▶ Exercise:
From the material beneath, pull every line with the word "Schwarz".
◆ ◆ ◆ ◆
import Literature.MathematicalPhysics.QuantumFieldTheory.Balaban1983to89.B9Eq376DerivDict
import Literature.MathematicalPhysics.QuantumFieldTheory.Balaban1983to89.B6RandomWalkL2Hom

/-!
# `Balaban1983to89.B9Eq376L2DerivDict` — THE DICTIONARY `D ∘ P`, `P ∘ D*`, `D ∘ P ∘ D*` ↔ `∇_μ·P`, `P·∇_ν`, `∇_μ·P·∇_ν` IN THE BLOCK-`ℓ²` SHAPE

The block-`ℓ²` ((2.140) of [4]) twin of `B9Eq376DerivDict` §3: the typed composites of the differential letters `D = conjHom b (gradLin T c V)`
(sites → bonds) and `D* = conjHom b (divLin T c V)` (bonds → sites) with a site letter `P` read, direction by direction, as the one-carrier words
`conj b (diffLetter T V c (inl μ)) * P`, `P * conj b (diffLetter T V c (inr ν))`, `conj b (∇_μ) * P * conj b (∇_ν)` of the frames
(`B9Eq376DerivDict.conjHom_gradLin_comp_apply`, `comp_conjHom_divLin_apply`, `conjHom_gradLin_comp_comp_divLin_apply` — imported, not restated):

* §1 the `ℓ²` size of a bond function is the `ℓ²` sum of its direction components (`l2n_sq_eq_sum_dirRestr`), pieces and block supports restrict
  direction by direction, Cauchy–Schwarz over the directions (`sum_l2n_dirRestr_le`);
* §2 ★ `hasL2MajorantHom_gradLin_comp` (`∀ μ, ∇_μ·P ≺₂ K ⟹ D ∘ P ≺₂ √#κ·K`), `hasL2MajorantHom_gradLin` (the `P = G` form),
  ★ `hasL2MajorantHom_comp_divLin` (`∀ ν, P·∇_ν ≺₂ K, K ≧ 0 ⟹ P ∘ D* ≺₂ √#κ·K`), `hasL2MajorantHom_divLin`,
  ★ `hasL2Majorant_gradLin_comp_comp_divLin` (`∀ μ ν, ∇_μ·P·∇_ν ≺₂ K, K ≧ 0 ⟹ D ∘ P ∘ D* ≺₂ #κ·K` — the SAME constant as the sup shape).

The sup shape pays `1, #κ, #κ`; the `ℓ²` shape pays `√#κ, √#κ, #κ` (Pythagoras over the output directions, Cauchy–Schwarz over the input directions).
These are the shapes `hDP`, `hPDs`, `hDPpDs` of `B9Ineq377L2Hom.ineq377_l2_concreteE` from per-direction block-`ℓ²` readings.

count-neutral; NOT a node discharge; nothing continuum ∕ OS ∕ mass-gap ∕ Clay.  Cell `pub-ymgap` (HUMAN RULING D-0062), Track A node N06 [B9],
N06-ASSIGNMENT row 13 (G-side `ℓ²` route), seat `pub-ymgap-dag-n06-c` (g5), 2026-08-27.
-/

noncomputable section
◆ ◆ ◆ ◆
▶ Result of this task:
  direction by direction, Cauchy–Schwarz over the directions (`sum_l2n_dirRestr_le`);
The sup shape pays `1, #κ, #κ`; the `ℓ²` shape pays `√#κ, √#κ, #κ` (Pythagoras over the output directions, Cauchy–Schwarz over the input directions).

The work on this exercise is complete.